**Data to process:**
/-- ★★ **THE LOCAL-MODEL BLEND ENERGY ON THE FINE TORUS** (weights discharged; NO hypothesis on the background `U`; local models `Ψ_y` and data row `G` displayed on the support
predicate `∀ ν, y_ν − Q_ν(z) ∈ {−1,0,1,2}`):
`Σ_z‖Δ_UΦ(z)‖² ≤ 3·Σ_yΣ_{z : N y z}‖Δ_UΨ_y(z)‖² + 3·(2d(6∕ℓ))·(3∕ℓ)·Σ_yΣ_{z : N y z}Σ_μ(‖D*_UΨ_y(z,μ)‖² + ‖D_UΨ_y(z,μ)‖²) + 3d²(24∕ℓ²)((24∕ℓ²)ℓ^d)·Σ_yG_y²`.
[cite: Balaban1985BackgroundPropagators, (3.3)-(3.4) pp.390-391, Thm 3.11 p.416; Balaban1984PropagatorsI, (1.29)-(1.31) p.23] -/
theorem sum_sq_norm_lap_localBlend_torus_le (hp0 : p 0 = 1) (hpℓ : p (P.L ^ k) = 0) (hp01 : ∀ r : ℕ, r < P.L ^ k → 0 ≤ p r ∧ p r ≤ 1)
    (hpS : ∀ r : ℕ, r + 1 ≤ P.L ^ k → |p (r + 1) - p r| ≤ 3 / (((P.L ^ k : ℕ) : ℝ)))
    (hpD : ∀ r : ℕ, 1 ≤ r → r + 1 ≤ P.L ^ k → |p (r + 1) - 2 * p r + p (r - 1)| ≤ 6 / (((P.L ^ k : ℕ) : ℝ)) ^ 2)
    (hpc : p 1 + p (P.L ^ k - 1) = 1) (hpk : p (P.L ^ k - 1) ≤ 3 / (((P.L ^ k : ℕ) : ℝ)) ^ 2)
    (U : Fin P.d → Site P 0 → 𝔸ˣ) (Ψ : Site P k → Site P 0 → 𝔸) (Z : Fin P.d → Site P 0 → 𝔸) (G : Site P k → ℝ)
    (hG : ∀ (y : Site P k) (z : Site P 0), (∀ ν : Fin P.d, (y ν = (iterBlockOf k (fun κ => z κ - h)) ν - 1 ∨ y ν = (iterBlockOf k (fun κ => z κ - h)) ν ∨ y ν = (iterBlockOf k (fun κ => z κ - h)) ν + 1 ∨ y ν = (iterBlockOf k (fun κ => z κ - h)) ν + 2)) → ∀ μ : Fin P.d,
      ‖Ψ y z - Z μ z‖ ≤ G y) :
    ∑ z : Site P 0, ‖divB (torusT P 0) U (fun μ => covD (torusT P 0) U μ (fun z' => ∑ y : Site P k, (∏ ν : Fin P.d, (p ((z' ν - h).val % P.L ^ k) * (if (iterBlockOf k (fun κ => z' κ - h)) ν = y ν then (1 : ℝ) else 0) + (1 - p ((z' ν - h).val % P.L ^ k)) * (if (iterBlockOf k (fun κ => z' κ - h)) ν + 1 = y ν then (1 : ℝ) else 0))) • Ψ y z')) z‖ ^ 2
      ≤ 3 * ∑ y : Site P k, ∑ z : Site P 0, (if (∀ ν : Fin P.d, (y ν = (iterBlockOf k (fun κ => z κ - h)) ν - 1 ∨ y ν = (iterBlockOf k (fun κ => z κ - h)) ν ∨ y ν = (iterBlockOf k (fun κ => z κ - h)) ν + 1 ∨ y ν = (iterBlockOf k (fun κ => z κ - h)) ν + 2))
            then ‖divB (torusT P 0) U (fun μ => covD (torusT P 0) U μ (Ψ y)) z‖ ^ 2 else 0)
        + 3 * (2 * (P.d : ℝ) * (6 / (((P.L ^ k : ℕ) : ℝ)))) * (3 / (((P.L ^ k : ℕ) : ℝ)))
          * ∑ y : Site P k, ∑ z : Site P 0, (if (∀ ν : Fin P.d, (y ν = (iterBlockOf k (fun κ => z κ - h)) ν - 1 ∨ y ν = (iterBlockOf k (fun κ => z κ - h)) ν ∨ y ν = (iterBlockOf k (fun κ => z κ - h)) ν + 1 ∨ y ν = (iterBlockOf k (fun κ => z κ - h)) ν + 2))
            then ∑ μ : Fin P.d, (‖covDstar (torusT P 0) U μ (Ψ y) z‖ ^ 2 + ‖covD (torusT P 0) U μ (Ψ y) z‖ ^ 2) else 0)
        + 3 * (P.d : ℝ) ^ 2 * (24 / (((P.L ^ k : ℕ) : ℝ)) ^ 2) * (24 / (((P.L ^ k : ℕ) : ℝ)) ^ 2 * (((P.L ^ k : ℕ) : ℝ)) ^ P.d) * ∑ y : Site P k, G y ^ 2 := by
  have hW1 : ∀ z : Site P 0, ∑ y : Site P k, (∏ ν : Fin P.d, (p ((z ν - h).val % P.L ^ k) * (if (iterBlockOf k (fun κ => z κ - h)) ν = y ν then (1 : ℝ) else 0) + (1 - p ((z ν - h).val % P.L ^ k)) * (if (iterBlockOf k (fun κ => z κ - h)) ν + 1 = y ν then (1 : ℝ) else 0))) = 1 := fun z => sum_weight_eq_one h p z
  have hW0 : ∀ (y : Site P k) (z : Site P 0), 0 ≤ (∏ ν : Fin P.d, (p ((z ν - h).val % P.L ^ k) * (if (iterBlockOf k (fun κ => z κ - h)) ν = y ν then (1 : ℝ) else 0) + (1 - p ((z ν - h).val % P.L ^ k)) * (if (iterBlockOf k (fun κ => z κ - h)) ν + 1 = y ν then (1 : ℝ) else 0))) := fun y z => weight_nonneg h p hp01 y z
  have hWle : ∀ (y : Site P k) (z : Site P 0), (∏ ν : Fin P.d, (p ((z ν - h).val % P.L ^ k) * (if (iterBlockOf k (fun κ => z κ - h)) ν = y ν then (1 : ℝ) else 0) + (1 - p ((z ν - h).val % P.L ^ k)) * (if (iterBlockOf k (fun κ => z κ - h)) ν + 1 = y ν then (1 : ℝ) else 0))) ≤ 1 := fun y z => weight_le_one h p hp01 y z
  have hN : ∀ (y : Site P k) (z : Site P 0), ¬ (∀ ν : Fin P.d, (y ν = (iterBlockOf k (fun κ => z κ - h)) ν - 1 ∨ y ν = (iterBlockOf k (fun κ => z κ - h)) ν ∨ y ν = (iterBlockOf k (fun κ => z κ - h)) ν + 1 ∨ y ν = (iterBlockOf k (fun κ => z κ - h)) ν + 2)) →
      (∏ ν : Fin P.d, (p ((z ν - h).val % P.L ^ k) * (if (iterBlockOf k (fun κ => z κ - h)) ν = y ν then (1 : ℝ) else 0) + (1 - p ((z ν - h).val % P.L ^ k)) * (if (iterBlockOf k (fun κ => z κ - h)) ν + 1 = y ν then (1 : ℝ) else 0))) = 0 ∧ (∀ μ : Fin P.d, (∏ ν : Fin P.d, (p (((torusT P 0 μ z) ν - h).val % P.L ^ k) * (if (iterBlockOf k (fun κ => (torusT P 0 μ z) κ - h)) ν = y ν then (1 : ℝ) else 0) + (1 - p (((torusT P 0 μ z) ν - h).val % P.L ^ k)) * (if (iterBlockOf k (fun κ => (torusT P 0 μ z) κ - h)) ν + 1 = y ν then (1 : ℝ) else 0))) = 0) ∧ (∀ μ : Fin P.d, (∏ ν : Fin P.d, (p ((((torusT P 0 μ).symm z) ν - h).val % P.L ^ k) * (if (iterBlockOf k (fun κ => ((torusT P 0 μ).symm z) κ - h)) ν = y ν then (1 : ℝ) else 0) + (1 - p ((((torusT P 0 μ).symm z) ν - h).val % P.L ^ k)) * (if (iterBlockOf k (fun κ => ((torusT P 0 μ).symm z) κ - h)) ν + 1 = y ν then (1 : ℝ) else 0))) = 0) := fun y z hfar => weights_vanish_of_far hk h p y z hfar
  have hg₁ := abs_diff_weight_le hk h p hp0 hpℓ hp01 hpS
  have hM1 := mass_grad_row hk h p hp0 hpℓ hp01 hpS
  have hM2 := mass_second_row hk h p hp0 hpℓ hp01 hpD hpc hpk
  have hK2 := col_second_row hk h p hp0 hpℓ hp01 hpD hpc hpk
  have hG₁ : (0 : ℝ) ≤ 6 / (((P.L ^ k : ℕ) : ℝ)) := by positivity
  have hG₂ : (0 : ℝ) ≤ 24 / (((P.L ^ k : ℕ) : ℝ)) ^ 2 := by positivity
  have hmain := sum_sq_norm_lap_localBlend_le_supp (Y := Site P k) (torusT P 0) U (fun y z => (∏ ν : Fin P.d, (p ((z ν - h).val % P.L ^ k) * (if (iterBlockOf k (fun κ => z κ - h)) ν = y ν then (1 : ℝ) else 0) + (1 - p ((z ν - h).val % P.L ^ k)) * (if (iterBlockOf k (fun κ => z κ - h)) ν + 1 = y ν then (1 : ℝ) else 0)))) hW1 hW0 hWle
    Ψ (fun y z => ∀ ν : Fin P.d, (y ν = (iterBlockOf k (fun κ => z κ - h)) ν - 1 ∨ y ν = (iterBlockOf k (fun κ => z κ - h)) ν ∨ y ν = (iterBlockOf k (fun κ => z κ - h)) ν + 1 ∨ y ν = (iterBlockOf k (fun κ => z κ - h)) ν + 2))
    hN Z G hG _ _ _ _ hG₁ hG₂ hg₁ hM1 hM2 hK2
  rw [Fintype.card_fin] at hmain
  exact hmain

end Energy

/-! ## §3 Interpolation at the centres (offset `h = (ℓ−1)∕2`) and the extension row -/

section Centre

variable {𝔸 : Type} [NormedRing 𝔸] [NormedAlgebra ℝ 𝔸]

include hk

omit h in
/-- ★ **THE BLEND INTERPOLATES**: `Φ(embIter y) = Ψ_y(embIter y)` (cardinal weights: `W_(y′)(embIter y) = δ_(y y′)`, ✓ `weight_embIter`). [cite: Balaban1984PropagatorsI, (1.18) p.20] -/
theorem localBlend_embIter (hp0 : p 0 = 1) (Ψ : Site P k → Site P 0 → 𝔸) (y : Site P k) :
    ∑ y' : Site P k, (∏ ν : Fin P.d, (p (((embIter k y) ν - ((((P.L ^ k - 1) / 2 : ℕ)) : ZMod (P.sitesPerDir 0))).val % P.L ^ k) * (if (iterBlockOf k (fun κ => (embIter k y) κ - ((((P.L ^ k - 1) / 2 : ℕ)) : ZMod (P.sitesPerDir 0)))) ν = y' ν then (1 : ℝ) else 0) + (1 - p (((embIter k y) ν - ((((P.L ^ k - 1) / 2 : ℕ)) : ZMod (P.sitesPerDir 0))).val % P.L ^ k)) * (if (iterBlockOf k (fun κ => (embIter k y) κ - ((((P.L ^ k - 1) / 2 : ℕ)) : ZMod (P.sitesPerDir 0)))) ν + 1 = y' ν then (1 : ℝ) else 0))) • Ψ y' (embIter k y) = Ψ y (embIter k y) := by
  have hw : ∀ y' : Site P k, (∏ ν : Fin P.d, (p (((embIter k y) ν - ((((P.L ^ k - 1) / 2 : ℕ)) : ZMod (P.sitesPerDir 0))).val % P.L ^ k) * (if (iterBlockOf k (fun κ => (embIter k y) κ - ((((P.L ^ k - 1) / 2 : ℕ)) : ZMod (P.sitesPerDir 0)))) ν = y' ν then (1 : ℝ) else 0) + (1 - p (((embIter k y) ν - ((((P.L ^ k - 1) / 2 : ℕ)) : ZMod (P.sitesPerDir 0))).val % P.L ^ k)) * (if (iterBlockOf k (fun κ => (embIter k y) κ - ((((P.L ^ k - 1) / 2 : ℕ)) : ZMod (P.sitesPerDir 0)))) ν + 1 = y' ν then (1 : ℝ) else 0))) = if y = y' then (1 : ℝ) else 0 := fun y' => weight_embIter hk p hp0 y' y
  simp only [hw, ite_smul, one_smul, zero_smul, Finset.sum_ite_eq, Finset.mem_univ, if_true]

omit h in
/-- ★★ **THE EXTENSION ROW FOR LEMMA-H-CURVED WITH FREE LOCAL MODELS**: an extension `Φ` of the centre data `m` with the displayed Laplacian energy exists (the local-model
blend at offset `h = (ℓ−1)∕2`), for ANY local models `Ψ_y` with `Ψ_y(embIter y) = m_y` and ANY data row `G` on the support predicate; the slack is the local models' own
covariant energy on the support. [cite: Balaban1985BackgroundPropagators, (3.3)-(3.4) pp.390-391, Thm 3.11 p.416; Balaban1984PropagatorsI, (1.29)-(1.31) p.23] -/
theorem exists_localExtension_lap_energy_le (hp0 : p 0 = 1) (hpℓ : p (P.L ^ k) = 0) (hp01 : ∀ r : ℕ, r < P.L ^ k → 0 ≤ p r ∧ p r ≤ 1)
    (hpS : ∀ r : ℕ, r + 1 ≤ P.L ^ k → |p (r + 1) - p r| ≤ 3 / (((P.L ^ k : ℕ) : ℝ)))
    (hpD : ∀ r : ℕ, 1 ≤ r → r + 1 ≤ P.L ^ k → |p (r + 1) - 2 * p r + p (r - 1)| ≤ 6 / (((P.L ^ k : ℕ) : ℝ)) ^ 2)
    (hpc : p 1 + p (P.L ^ k - 1) = 1) (hpk : p (P.L ^ k - 1) ≤ 3 / (((P.L ^ k : ℕ) : ℝ)) ^ 2)
    (U : Fin P.d → Site P 0 → 𝔸ˣ) (m : Site P k → 𝔸) (Ψ : Site P k → Site P 0 → 𝔸) (hΨ : ∀ y : Site P k, Ψ y (embIter k y) = m y)
    (Z : Fin P.d → Site P 0 → 𝔸) (G : Site P k → ℝ)
    (hG : ∀ (y : Site P k) (z : Site P 0), (∀ ν : Fin P.d, (y ν = (iterBlockOf k (fun κ => z κ - ((((P.L ^ k - 1) / 2 : ℕ)) : ZMod (P.sitesPerDir 0)))) ν - 1 ∨ y ν = (iterBlockOf k (fun κ => z κ - ((((P.L ^ k - 1) / 2 : ℕ)) : ZMod (P.sitesPerDir 0)))) ν ∨ y ν = (iterBlockOf k (fun κ => z κ - ((((P.L ^ k - 1) / 2 : ℕ)) : ZMod (P.sitesPerDir 0)))) ν + 1 ∨ y ν = (iterBlockOf k (fun κ => z κ - ((((P.L ^ k - 1) / 2 : ℕ)) : ZMod (P.sitesPerDir 0)))) ν + 2)) → ∀ μ : Fin P.d,
      ‖Ψ y z - Z μ z‖ ≤ G y) :
    ∃ Φ : Site P 0 → 𝔸, (∀ y : Site P k, Φ (embIter k y) = m y) ∧
      ∑ z : Site P 0, ‖divB (torusT P 0) U (fun μ => covD (torusT P 0) U μ Φ) z‖ ^ 2
        ≤ 3 * ∑ y : Site P k, ∑ z : Site P 0, (if (∀ ν : Fin P.d, (y ν = (iterBlockOf k (fun κ => z κ - ((((P.L ^ k - 1) / 2 : ℕ)) : ZMod (P.sitesPerDir 0)))) ν - 1 ∨ y ν = (iterBlockOf k (fun κ => z κ - ((((P.L ^ k - 1) / 2 : ℕ)) : ZMod (P.sitesPerDir 0)))) ν ∨ y ν = (iterBlockOf k (fun κ => z κ - ((((P.L ^ k - 1) / 2 : ℕ)) : ZMod (P.sitesPerDir 0)))) ν + 1 ∨ y ν = (iterBlockOf k (fun κ => z κ - ((((P.L ^ k - 1) / 2 : ℕ)) : ZMod (P.sitesPerDir 0)))) ν + 2))
              then ‖divB (torusT P 0) U (fun μ => covD (torusT P 0) U μ (Ψ y)) z‖ ^ 2 else 0)
          + 3 * (2 * (P.d : ℝ) * (6 / (((P.L ^ k : ℕ) : ℝ)))) * (3 / (((P.L ^ k : ℕ) : ℝ)))
            * ∑ y : Site P k, ∑ z : Site P 0, (if (∀ ν : Fin P.d, (y ν = (iterBlockOf k (fun κ => z κ - ((((P.L ^ k - 1) / 2 : ℕ)) : ZMod (P.sitesPerDir 0)))) ν - 1 ∨ y ν = (iterBlockOf k (fun κ => z κ - ((((P.L ^ k - 1) / 2 : ℕ)) : ZMod (P.sitesPerDir 0)))) ν ∨ y ν = (iterBlockOf k (fun κ => z κ - ((((P.L ^ k - 1) / 2 : ℕ)) : ZMod (P.sitesPerDir 0)))) ν + 1 ∨ y ν = (iterBlockOf k (fun κ => z κ - ((((P.L ^ k - 1) / 2 : ℕ)) : ZMod (P.sitesPerDir 0)))) ν + 2))
              then ∑ μ : Fin P.d, (‖covDstar (torusT P 0) U μ (Ψ y) z‖ ^ 2 + ‖covD (torusT P 0) U μ (Ψ y) z‖ ^ 2) else 0)
          + 3 * (P.d : ℝ) ^ 2 * (24 / (((P.L ^ k : ℕ) : ℝ)) ^ 2) * (24 / (((P.L ^ k : ℕ) : ℝ)) ^ 2 * (((P.L ^ k : ℕ) : ℝ)) ^ P.d) * ∑ y : Site P k, G y ^ 2 :=
  ⟨fun z' => ∑ y : Site P k, (∏ ν : Fin P.d, (p ((z' ν - ((((P.L ^ k - 1) / 2 : ℕ)) : ZMod (P.sitesPerDir 0))).val % P.L ^ k) * (if (iterBlockOf k (fun κ => z' κ - ((((P.L ^ k - 1) / 2 : ℕ)) : ZMod (P.sitesPerDir 0)))) ν = y ν then (1 : ℝ) else 0) + (1 - p ((z' ν - ((((P.L ^ k - 1) / 2 : ℕ)) : ZMod (P.sitesPerDir 0))).val % P.L ^ k)) * (if (iterBlockOf k (fun κ => z' κ - ((((P.L ^ k - 1) / 2 : ℕ)) : ZMod (P.sitesPerDir 0)))) ν + 1 = y ν then (1 : ℝ) else 0))) • Ψ y z',
    fun y => (localBlend_embIter hk p hp0 Ψ y).trans (hΨ y),
    sum_sq_norm_lap_localBlend_torus_le hk ((((P.L ^ k - 1) / 2 : ℕ)) : ZMod (P.sitesPerDir 0)) p hp0 hpℓ hp01 hpS hpD hpc hpk U Ψ Z G hG⟩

**Description of the task:** Look above for the line with "have hg₁ := abs_diff_weight_le" and the line with "theorem localBlend_embIter (hp0". Retype those two lines and every line between them exactly, adding nothing.

**Written response:**
  have hg₁ := abs_diff_weight_le hk h p hp0 hpℓ hp01 hpS
  have hM1 := mass_grad_row hk h p hp0 hpℓ hp01 hpS
  have hM2 := mass_second_row hk h p hp0 hpℓ hp01 hpD hpc hpk
  have hK2 := col_second_row hk h p hp0 hpℓ hp01 hpD hpc hpk
  have hG₁ : (0 : ℝ) ≤ 6 / (((P.L ^ k : ℕ) : ℝ)) := by positivity
  have hG₂ : (0 : ℝ) ≤ 24 / (((P.L ^ k : ℕ) : ℝ)) ^ 2 := by positivity
  have hmain := sum_sq_norm_lap_localBlend_le_supp (Y := Site P k) (torusT P 0) U (fun y z => (∏ ν : Fin P.d, (p ((z ν - h).val % P.L ^ k) * (if (iterBlockOf k (fun κ => z κ - h)) ν = y ν then (1 : ℝ) else 0) + (1 - p ((z ν - h).val % P.L ^ k)) * (if (iterBlockOf k (fun κ => z κ - h)) ν + 1 = y ν then (1 : ℝ) else 0)))) hW1 hW0 hWle
    Ψ (fun y z => ∀ ν : Fin P.d, (y ν = (iterBlockOf k (fun κ => z κ - h)) ν - 1 ∨ y ν = (iterBlockOf k (fun κ => z κ - h)) ν ∨ y ν = (iterBlockOf k (fun κ => z κ - h)) ν + 1 ∨ y ν = (iterBlockOf k (fun κ => z κ - h)) ν + 2))
    hN Z G hG _ _ _ _ hG₁ hG₂ hg₁ hM1 hM2 hK2
  rw [Fintype.card_fin] at hmain
  exact hmain

end Energy

/-! ## §3 Interpolation at the centres (offset `h = (ℓ−1)∕2`) and the extension row -/

section Centre

variable {𝔸 : Type} [NormedRing 𝔸] [NormedAlgebra ℝ 𝔸]

include hk

omit h in
/-- ★ **THE BLEND INTERPOLATES**: `Φ(embIter y) = Ψ_y(embIter y)` (cardinal weights: `W_(y′)(embIter y) = δ_(y y′)`, ✓ `weight_embIter`). [cite: Balaban1984PropagatorsI, (1.18) p.20] -/
theorem localBlend_embIter (hp0 : p 0 = 1) (Ψ : Site P k → Site P 0 → 𝔸) (y : Site P k) :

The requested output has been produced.